After over a year, the battalion was committed to its final campaign of the war, transiting through Morotai Island as it joined the fighting on Borneo. 'D' Company supported the 26th Brigade during its assault on Tarakan Island in May, while the rest of the battalion supported the landings on Labuan Island and around Brunei Bay during the Battle of North Borneo. It was a short, but sharp campaign. During this time, in addition to their normal close support role, the machine gunners were often used as infantry, conducting extensive patrolling in search of Japanese stragglers which resulted in a number of clashes, as well as conducting defensive tasks against infiltrators and raiding parties. In North Borneo, a number of members of the battalion were also used to assist with the operation of a narrow gauge railway which had been brought back into service to maintain the Australian supply line. In early August, the dropping of the atomic bombs on Hiroshima and Nagaskai brought the war to an end.

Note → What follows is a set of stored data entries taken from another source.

import Summits.NavierStokesRegularity.NavierStokesRegularity.Theorems.PalasekTowerBreakdownEpisodeBaseAgmonSplit

/-!
# Agmon's inequality on a three-dimensional space with an EXPLICIT constant, III: `√2/π`

Cell `ns-blowup`, seat `ns-palasek-19179-p2` (g6; `--supports stmt-NavierStokesRegularity-19179`; support for the
stub `stub_strain_door` of the line `Cruxes/EpisodeBase/Lines/straindoor.lean`, whose closeness/threshold numerals
need a numerical Agmon constant). Sequel of parts I (`…AgmonFourier`) and II (`…AgmonSplit`). LABEL: E–C analysis
(KERNEL: theorems only; no definition, no named fact, no `sorry`; register-free). WHAT THIS IS NOT: not
Navier–Stokes evidence — a Sobolev inequality; no flow, run, design or blow-up is exhibited or asserted.

THIS FILE (III), `E` a real inner product space with `Module.finrank ℝ E = 3`, `b` its standard orthonormal basis:
* `norm_le_agmon_explicit_complex` — `f : E → ℂ` smooth, all derivatives in `L²`:
  `‖f(x)‖ ≤ (√2/π) √( √(∑ᵢ ∫‖∂ᵢf‖²) · √(∑ᵢⱼ ∫‖∂ᵢ∂ⱼf‖²) )`;
* `norm_le_agmon_explicit_real` — the same for a real smooth `L²` field `φ : E → ℝ` (`IsSmoothL2Field`), by
  complexification;
* **`norm_le_agmon_explicit`** — the same for a smooth `L²` field `v : E → F` with values in ANY real inner product
  space `F`, with NO dimensional loss (test the scalar inequality on `⟪e, v⟫`, `e = v(x)/‖v(x)‖`):
  `‖v(x)‖ ≤ (√2/π) · (∑ᵢ ‖∂ᵢv‖₂²)^{1/4} · (∑ᵢⱼ ‖∂ᵢ∂ⱼv‖₂²)^{1/4}`, `√2/π < 0.4502`.
The tree's `IsSmoothL2Field.norm_le_agmon_laplacian` / `norm_apply_le_agmon` (`agmonConst`, no value) are thereby
given a numerical competitor (`∑ᵢⱼ ‖∂ᵢ∂ⱼv‖₂² = ‖Δv‖₂²` for smooth `L²` fields, two integrations by parts, is
NOT re-proved here; users holding `‖Δv‖₂` convert with the tree's Hessian–Laplacian identity).

References: S. Agmon, *Lectures on Elliptic Boundary Value Problems*, 1965, §13; J. C. Robinson, J. L. Rodrigo,
W. Sadowski, CUP 2016, Thm. 1.20 [cite: RobinsonRodrigoSadowski2016, Thm. 1.20]; E. M. Stein, G. Weiss, Princeton
1971, Ch. I Thm. 1.8, 2.3 [cite: SteinWeiss1971, Ch. I Thm. 2.3].
-/

noncomputable section

set_option linter.dupNamespace false

open MeasureTheory Filter Function Set Metric
open Literature.Analysis.FunctionSpaces
open scoped ENNReal NNReal RealInnerProductSpace Topology FourierTransform ContDiff

namespace Summit.NavierStokesRegularity.NavierStokesRegularity.Theorems.AgmonExplicit

variable {E : Type*} [NormedAddCommGroup E] [InnerProductSpace ℝ E] [FiniteDimensional ℝ E]
  [MeasurableSpace E] [BorelSpace E]

/-! ## §5 The explicit Agmon inequalities: complex scalars, real scalars, vector fields -/

section Final

/-- `∫ ‖g‖ₑ² = ofReal (∫ ‖g‖²)` for an `L²` function. [cite: SteinWeiss1971, Ch. I Thm. 2.3] -/
theorem lintegral_enorm_sq_eq_ofReal_integral {F : Type*} [NormedAddCommGroup F] {g : E → F}
    (hg : MemLp g 2 volume) : ∫⁻ y, ‖g y‖ₑ ^ 2 = ENNReal.ofReal (∫ y, ‖g y‖ ^ 2) := by
  have hint : Integrable (fun y => ‖g y‖ ^ 2) := (memLp_two_iff_integrable_sq_norm hg.1).1 hg
  rw [ofReal_integral_eq_lintegral_ofReal hint (Eventually.of_forall fun y => sq_nonneg _)]
  refine lintegral_congr fun y => ?_
  rw [← ofReal_norm, ENNReal.ofReal_pow (norm_nonneg _)]

omit [FiniteDimensional ℝ E] [MeasurableSpace E] [BorelSpace E] in
/-- Post-composition with a continuous linear map commutes with directional derivatives.
[cite: SteinWeiss1971, Ch. I Thm. 1.8] -/
theorem fderiv_clm_comp_apply {F G : Type*} [NormedAddCommGroup F] [NormedSpace ℝ F]
    [NormedAddCommGroup G] [NormedSpace ℝ G] (L : F →L[ℝ] G) {w : E → F} (hw : Differentiable ℝ w)
    (y u : E) : fderiv ℝ (fun z => L (w z)) y u = L (fderiv ℝ w y u) := by
  have hcomp : (fun z => L (w z)) = ⇑L ∘ w := rfl
  rw [hcomp, (L.hasFDerivAt.comp y (hw y).hasFDerivAt).fderiv]
  rfl

/-- **Agmon's inequality with the explicit constant `√2/π`, complex scalars.** For `f : E → ℂ` smooth with all
derivatives in `L²` on a three-dimensional real inner product space `E`, and every `x`,
`‖f(x)‖ ≤ (√2/π) · (∑ᵢ ‖∂ᵢf‖₂²)^{1/4} · (∑ᵢⱼ ‖∂ᵢ∂ⱼf‖₂²)^{1/4}` (written with square roots; partial
derivatives along the standard orthonormal basis). [cite: SteinWeiss1971, Ch. I Thm. 2.3] -/
theorem norm_le_agmon_explicit_complex (h3 : Module.finrank ℝ E = 3) {f : E → ℂ} (hf : ContDiff ℝ ∞ f)
    (hn : ∀ n : ℕ, ∫⁻ x, ‖iteratedFDeriv ℝ n f x‖ₑ ^ 2 < ⊤) (x : E) :
    ‖f x‖ ≤ Real.sqrt 2 / Real.pi *
      Real.sqrt (Real.sqrt (∑ i, ∫ y, ‖fderiv ℝ f y (stdOrthonormalBasis ℝ E i)‖ ^ 2) *
        Real.sqrt (∑ i, ∑ j, ∫ y, ‖fderiv ℝ (fun z => fderiv ℝ f z (stdOrthonormalBasis ℝ E j)) y
          (stdOrthonormalBasis ℝ E i)‖ ^ 2)) := by
  have hπ : 0 < Real.pi := Real.pi_pos
  -- the real Sobolev integrals
  obtain ⟨Gr, hGr⟩ : ∃ Gr : ℝ, Gr = ∑ i, ∫ y, ‖fderiv ℝ f y (stdOrthonormalBasis ℝ E i)‖ ^ 2 := ⟨_, rfl⟩
  obtain ⟨Hr, hHr⟩ : ∃ Hr : ℝ, Hr = ∑ i, ∑ j, ∫ y, ‖fderiv ℝ (fun z => fderiv ℝ f z
    (stdOrthonormalBasis ℝ E j)) y (stdOrthonormalBasis ℝ E i)‖ ^ 2 := ⟨_, rfl⟩
  rw [← hGr, ← hHr]
  have hGr0 : 0 ≤ Gr := by
    rw [hGr]; exact Finset.sum_nonneg fun i _ => integral_nonneg fun y => sq_nonneg _
  have hHr0 : 0 ≤ Hr := by
    rw [hHr]
    exact Finset.sum_nonneg fun i _ => Finset.sum_nonneg fun j _ => integral_nonneg fun y => sq_nonneg _
  have h1 : ∀ j, ContDiff ℝ ∞ (fun y => fderiv ℝ f y (stdOrthonormalBasis ℝ E j)) ∧
      ∀ n : ℕ, ∫⁻ x, ‖iteratedFDeriv ℝ n (fun y => fderiv ℝ f y (stdOrthonormalBasis ℝ E j)) x‖ₑ ^ 2 < ⊤ :=
    fun j => smooth_l2_fderiv_apply hf hn (stdOrthonormalBasis ℝ E j)
  have h2 : ∀ i j, ContDiff ℝ ∞ (fun y => fderiv ℝ (fun z => fderiv ℝ f z (stdOrthonormalBasis ℝ E j)) y (stdOrthonormalBasis ℝ E i)) ∧
      ∀ n : ℕ, ∫⁻ x, ‖iteratedFDeriv ℝ n (fun y => fderiv ℝ (fun z => fderiv ℝ f z (stdOrthonormalBasis ℝ E j)) y (stdOrthonormalBasis ℝ E i)) x‖ₑ ^ 2
        < ⊤ := fun i j => smooth_l2_fderiv_apply (h1 j).1 (h1 j).2 (stdOrthonormalBasis ℝ E i)
  have hG : (∑ i, ∫⁻ y, ‖fderiv ℝ f y (stdOrthonormalBasis ℝ E i)‖ₑ ^ 2) = ENNReal.ofReal Gr := by
    rw [hGr, ENNReal.ofReal_sum_of_nonneg fun i _ => integral_nonneg fun y => sq_nonneg _]
    exact Finset.sum_congr rfl fun i _ =>
      lintegral_enorm_sq_eq_ofReal_integral (memLp_two_of_smooth (h1 i).1 ((h1 i).2 0))
  have hH : (∑ i, ∑ j, ∫⁻ y, ‖fderiv ℝ (fun z => fderiv ℝ f z (stdOrthonormalBasis ℝ E j)) y (stdOrthonormalBasis ℝ E i)‖ₑ ^ 2) =
      ENNReal.ofReal Hr := by
    rw [hHr, ENNReal.ofReal_sum_of_nonneg fun i _ => Finset.sum_nonneg fun j _ =>
      integral_nonneg fun y => sq_nonneg _]
    refine Finset.sum_congr rfl fun i _ => ?_
    rw [ENNReal.ofReal_sum_of_nonneg fun j _ => integral_nonneg fun y => sq_nonneg _]
    exact Finset.sum_congr rfl fun j _ =>
      lintegral_enorm_sq_eq_ofReal_integral (memLp_two_of_smooth (h2 i j).1 ((h2 i j).2 0))
  refine le_agmon_const_of_forall_radius hGr0 hHr0 fun R hR => ?_
  have h := enorm_le_agmon_split h3 hf hn hR x
  have eq1 : ENNReal.ofReal (R / Real.pi) ^ (1 / 2 : ℝ) = ENNReal.ofReal (Real.sqrt (R / Real.pi)) := by
    rw [Real.sqrt_eq_rpow, ENNReal.ofReal_rpow_of_nonneg (by positivity) (by norm_num)]
  have eq2 : ENNReal.ofReal Gr ^ (1 / 2 : ℝ) = ENNReal.ofReal (Real.sqrt Gr) := by
    rw [Real.sqrt_eq_rpow, ENNReal.ofReal_rpow_of_nonneg hGr0 (by norm_num)]
  have eq3 : ENNReal.ofReal (1 / (4 * Real.pi ^ 3 * R)) ^ (1 / 2 : ℝ) =
      ENNReal.ofReal (Real.sqrt (1 / (4 * Real.pi ^ 3 * R))) := by
    rw [Real.sqrt_eq_rpow, ENNReal.ofReal_rpow_of_nonneg (by positivity) (by norm_num)]
  have eq4 : ENNReal.ofReal Hr ^ (1 / 2 : ℝ) = ENNReal.ofReal (Real.sqrt Hr) := by
    rw [Real.sqrt_eq_rpow, ENNReal.ofReal_rpow_of_nonneg hHr0 (by norm_num)]
  rw [hG, hH, eq1, eq2, eq3, eq4, ← ENNReal.ofReal_mul (Real.sqrt_nonneg _),
    ← ENNReal.ofReal_mul (Real.sqrt_nonneg _),
    ← ENNReal.ofReal_add (mul_nonneg (Real.sqrt_nonneg _) (Real.sqrt_nonneg _))
      (mul_nonneg (Real.sqrt_nonneg _) (Real.sqrt_nonneg _)), ← ofReal_norm] at h
  exact (ENNReal.ofReal_le_ofReal_iff (add_nonneg (mul_nonneg (Real.sqrt_nonneg _) (Real.sqrt_nonneg _))
    (mul_nonneg (Real.sqrt_nonneg _) (Real.sqrt_nonneg _)))).1 h

/-- **Agmon's inequality with the explicit constant `√2/π`, real scalars**: for a real smooth `L²` field
`φ : E → ℝ` (`IsSmoothL2Field`) on a three-dimensional space,
`|φ(x)| ≤ (√2/π) · (∑ᵢ ‖∂ᵢφ‖₂²)^{1/4} · (∑ᵢⱼ ‖∂ᵢ∂ⱼφ‖₂²)^{1/4}`. [cite: SteinWeiss1971, Ch. I Thm. 2.3] -/
theorem norm_le_agmon_explicit_real (h3 : Module.finrank ℝ E = 3) {φ : E → ℝ} (hφ : IsSmoothL2Field φ)
    (x : E) :
    ‖φ x‖ ≤ Real.sqrt 2 / Real.pi *
      Real.sqrt (Real.sqrt (∑ i, ∫ y, ‖fderiv ℝ φ y (stdOrthonormalBasis ℝ E i)‖ ^ 2) *
        Real.sqrt (∑ i, ∑ j, ∫ y, ‖fderiv ℝ (fun z => fderiv ℝ φ z (stdOrthonormalBasis ℝ E j)) y
          (stdOrthonormalBasis ℝ E i)‖ ^ 2)) := by
  -- complexify
  have hF : IsSmoothL2Field (fun y => Complex.ofRealCLM (φ y)) := hφ.clm_comp Complex.ofRealCLM
  have h := norm_le_agmon_explicit_complex h3 hF.contDiff hF.sobolev x
  have hφd : Differentiable ℝ φ := hφ.contDiff.differentiable (by simp)
  -- first and second derivatives of the complexification
  have hd1 : ∀ (v : E) (y : E), fderiv ℝ (fun z => Complex.ofRealCLM (φ z)) y v =
      Complex.ofRealCLM (fderiv ℝ φ y v) := fun v y => fderiv_clm_comp_apply Complex.ofRealCLM hφd y v
  have hd1' : ∀ v : E, (fun y => fderiv ℝ (fun z => Complex.ofRealCLM (φ z)) y v) =
      fun y => Complex.ofRealCLM (fderiv ℝ φ y v) := fun v => funext (hd1 v)
  have hψd : ∀ v : E, Differentiable ℝ (fun y => fderiv ℝ φ y v) := fun v =>
    (hφ.fderiv_apply v).contDiff.differentiable (by simp)
  have hd2 : ∀ (u v : E) (y : E), fderiv ℝ (fun z => fderiv ℝ (fun z' => Complex.ofRealCLM (φ z')) z v) y u =
      Complex.ofRealCLM (fderiv ℝ (fun z => fderiv ℝ φ z v) y u) := by
    intro u v y; rw [hd1' v]; exact fderiv_clm_comp_apply Complex.ofRealCLM (hψd v) y u
  have e0 : ‖Complex.ofRealCLM (φ x)‖ = ‖φ x‖ := by simp
  have e1 : ∀ v : E, (∫ y, ‖fderiv ℝ (fun z => Complex.ofRealCLM (φ z)) y v‖ ^ 2) =
      ∫ y, ‖fderiv ℝ φ y v‖ ^ 2 := by
    intro v; simp_rw [hd1 v]; simp
  have e2 : ∀ u v : E, (∫ y, ‖fderiv ℝ (fun z => fderiv ℝ (fun z' => Complex.ofRealCLM (φ z')) z v) y u‖ ^ 2) =
      ∫ y, ‖fderiv ℝ (fun z => fderiv ℝ φ z v) y u‖ ^ 2 := by
    intro u v; simp_rw [hd2 u v]; simp
  simp_rw [e0, e1, e2] at h
  exact h

/-- **Agmon's inequality with the explicit constant `√2/π`, vector fields**: for a smooth `L²` field `v : E → F`
(`F` a real inner product space) on a three-dimensional real inner product space `E`, and every `x`,
`‖v(x)‖ ≤ (√2/π) · (∑ᵢ ‖∂ᵢv‖₂²)^{1/4} · (∑ᵢⱼ ‖∂ᵢ∂ⱼv‖₂²)^{1/4}` — no loss over the scalar case (test against the unit
vector `v(x)/‖v(x)‖`). The tree's `agmonConst` (`FluidPDE/NSStrongSpeedBound`) is thereby given a numerical
competitor: `√2/π < 0.4502`. [cite: SteinWeiss1971, Ch. I Thm. 2.3] -/
theorem norm_le_agmon_explicit (h3 : Module.finrank ℝ E = 3) {F : Type*} [NormedAddCommGroup F]
    [InnerProductSpace ℝ F] {v : E → F} (hv : IsSmoothL2Field v) (x : E) :
    ‖v x‖ ≤ Real.sqrt 2 / Real.pi *
      Real.sqrt (Real.sqrt (∑ i, ∫ y, ‖fderiv ℝ v y (stdOrthonormalBasis ℝ E i)‖ ^ 2) *
        Real.sqrt (∑ i, ∑ j, ∫ y, ‖fderiv ℝ (fun z => fderiv ℝ v z (stdOrthonormalBasis ℝ E j)) y
          (stdOrthonormalBasis ℝ E i)‖ ^ 2)) := by
  by_cases hx : v x = 0
  · rw [hx, norm_zero]; positivity
  -- the unit vector along `v x` and the scalar field `φ = ⟪e, v⟫`
  set e : F := ‖v x‖⁻¹ • v x with he
  have hxn : 0 < ‖v x‖ := norm_pos_iff.2 hx
  have he1 : ‖e‖ = 1 := by
    rw [he, norm_smul, norm_inv, norm_norm, inv_mul_cancel₀ hxn.ne']
  have hφ : IsSmoothL2Field (fun y => (innerSL ℝ e) (v y)) := hv.clm_comp (innerSL ℝ e)
  have h := norm_le_agmon_explicit_real h3 hφ x
  have hvd : Differentiable ℝ v := hv.contDiff.differentiable (by simp)
  have hφx : (innerSL ℝ e) (v x) = ‖v x‖ := by
    simp only [innerSL_apply_apply, he, real_inner_smul_left, real_inner_self_eq_norm_sq]
    field_simp
  -- first and second derivatives of `φ` are the `e`-components of those of `v`
  have hd1 : ∀ (w : E) (y : E), fderiv ℝ (fun z => (innerSL ℝ e) (v z)) y w =
      (innerSL ℝ e) (fderiv ℝ v y w) := fun w y => fderiv_clm_comp_apply (innerSL ℝ e) hvd y w
  have hd1' : ∀ w : E, (fun y => fderiv ℝ (fun z => (innerSL ℝ e) (v z)) y w) =
      fun y => (innerSL ℝ e) (fderiv ℝ v y w) := fun w => funext (hd1 w)
  have hVd : ∀ w : E, Differentiable ℝ (fun y => fderiv ℝ v y w) := fun w =>
    (hv.fderiv_apply w).contDiff.differentiable (by simp)
  have hd2 : ∀ (u w : E) (y : E), fderiv ℝ (fun z => fderiv ℝ (fun z' => (innerSL ℝ e) (v z')) z w) y u =
      (innerSL ℝ e) (fderiv ℝ (fun z => fderiv ℝ v z w) y u) := by
    intro u w y; rw [hd1' w]; exact fderiv_clm_comp_apply (innerSL ℝ e) (hVd w) y u
  have hcomp : ∀ z : F, ‖(innerSL ℝ e) z‖ ≤ ‖z‖ := fun z => by
    rw [innerSL_apply_apply]
    exact (abs_real_inner_le_norm e z).trans (by rw [he1, one_mul])
  have hint : ∀ {g : E → F}, IsSmoothL2Field g → Integrable (fun y => ‖g y‖ ^ 2) := fun hg =>
    (memLp_two_iff_integrable_sq_norm hg.memLp_two.1).1 hg.memLp_two
  have hint' : ∀ {g : E → ℝ}, IsSmoothL2Field g → Integrable (fun y => ‖g y‖ ^ 2) := fun hg =>
    (memLp_two_iff_integrable_sq_norm hg.memLp_two.1).1 hg.memLp_two
  -- comparison of the Sobolev integrals
  have hG : (∑ i, ∫ y, ‖fderiv ℝ (fun z => (innerSL ℝ e) (v z)) y (stdOrthonormalBasis ℝ E i)‖ ^ 2) ≤
      ∑ i, ∫ y, ‖fderiv ℝ v y (stdOrthonormalBasis ℝ E i)‖ ^ 2 := by
    refine Finset.sum_le_sum fun i _ => ?_
    simp_rw [hd1 (stdOrthonormalBasis ℝ E i)]
    exact integral_mono (hint' ((hv.fderiv_apply _).clm_comp (innerSL ℝ e))) (hint (hv.fderiv_apply _))
      fun y => pow_le_pow_left₀ (norm_nonneg _) (hcomp _) 2
  have hH : (∑ i, ∑ j, ∫ y, ‖fderiv ℝ (fun z => fderiv ℝ (fun z' => (innerSL ℝ e) (v z')) z
      (stdOrthonormalBasis ℝ E j)) y (stdOrthonormalBasis ℝ E i)‖ ^ 2) ≤
      ∑ i, ∑ j, ∫ y, ‖fderiv ℝ (fun z => fderiv ℝ v z (stdOrthonormalBasis ℝ E j)) y
        (stdOrthonormalBasis ℝ E i)‖ ^ 2 := by
    refine Finset.sum_le_sum fun i _ => Finset.sum_le_sum fun j _ => ?_
    simp_rw [hd2 (stdOrthonormalBasis ℝ E i) (stdOrthonormalBasis ℝ E j)]
    exact integral_mono (hint' (((hv.fderiv_apply _).fderiv_apply _).clm_comp (innerSL ℝ e)))
      (hint ((hv.fderiv_apply _).fderiv_apply _)) fun y => pow_le_pow_left₀ (norm_nonneg _) (hcomp _) 2
  rw [hφx, Real.norm_of_nonneg hxn.le] at h
  refine h.trans ?_
  have hπ : 0 < Real.pi := Real.pi_pos
  gcongr

end Final

end Summit.NavierStokesRegularity.NavierStokesRegularity.Theorems.AgmonExplicit

end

The battalion's casualties during the campaign in Borneo totaled five dead and six wounded, while casualties on Tarakan amounted to five soldiers killed or wounded.

===Disbandment===
In late August the 2/2nd was concentrated on the island of Labuan where it was tasked with setting up and running a reception camp for released Allied prisoners of war and internees prior to their repatriation, doing so until late December when the camp was finally closed. Meanwhile, following the conclusion of hostilities, the battalion's personnel were slowly transferred to other units or repatriated back to Australia for demobilisation. In January 1946, the 2/2nd's remaining personnel returned to Australia and the following month, on 26 February, the unit was disbanded. Throughout the course of the war, a total of 1,824 personnel served within the unit. One member, the author Eric Lambert, based some of the content in his works, including The Twenty Thousand Thieves, on the events he witnessed while serving with the battalion. The battalion lost 67 men killed or died on active service, while a further 193 were wounded and 28 were captured. Members of the battalion received the following decorations: two Distinguished Service Orders, one Military Cross, one Distinguished Conduct Medal, five Military Medals and 20 Mentions in Despatches.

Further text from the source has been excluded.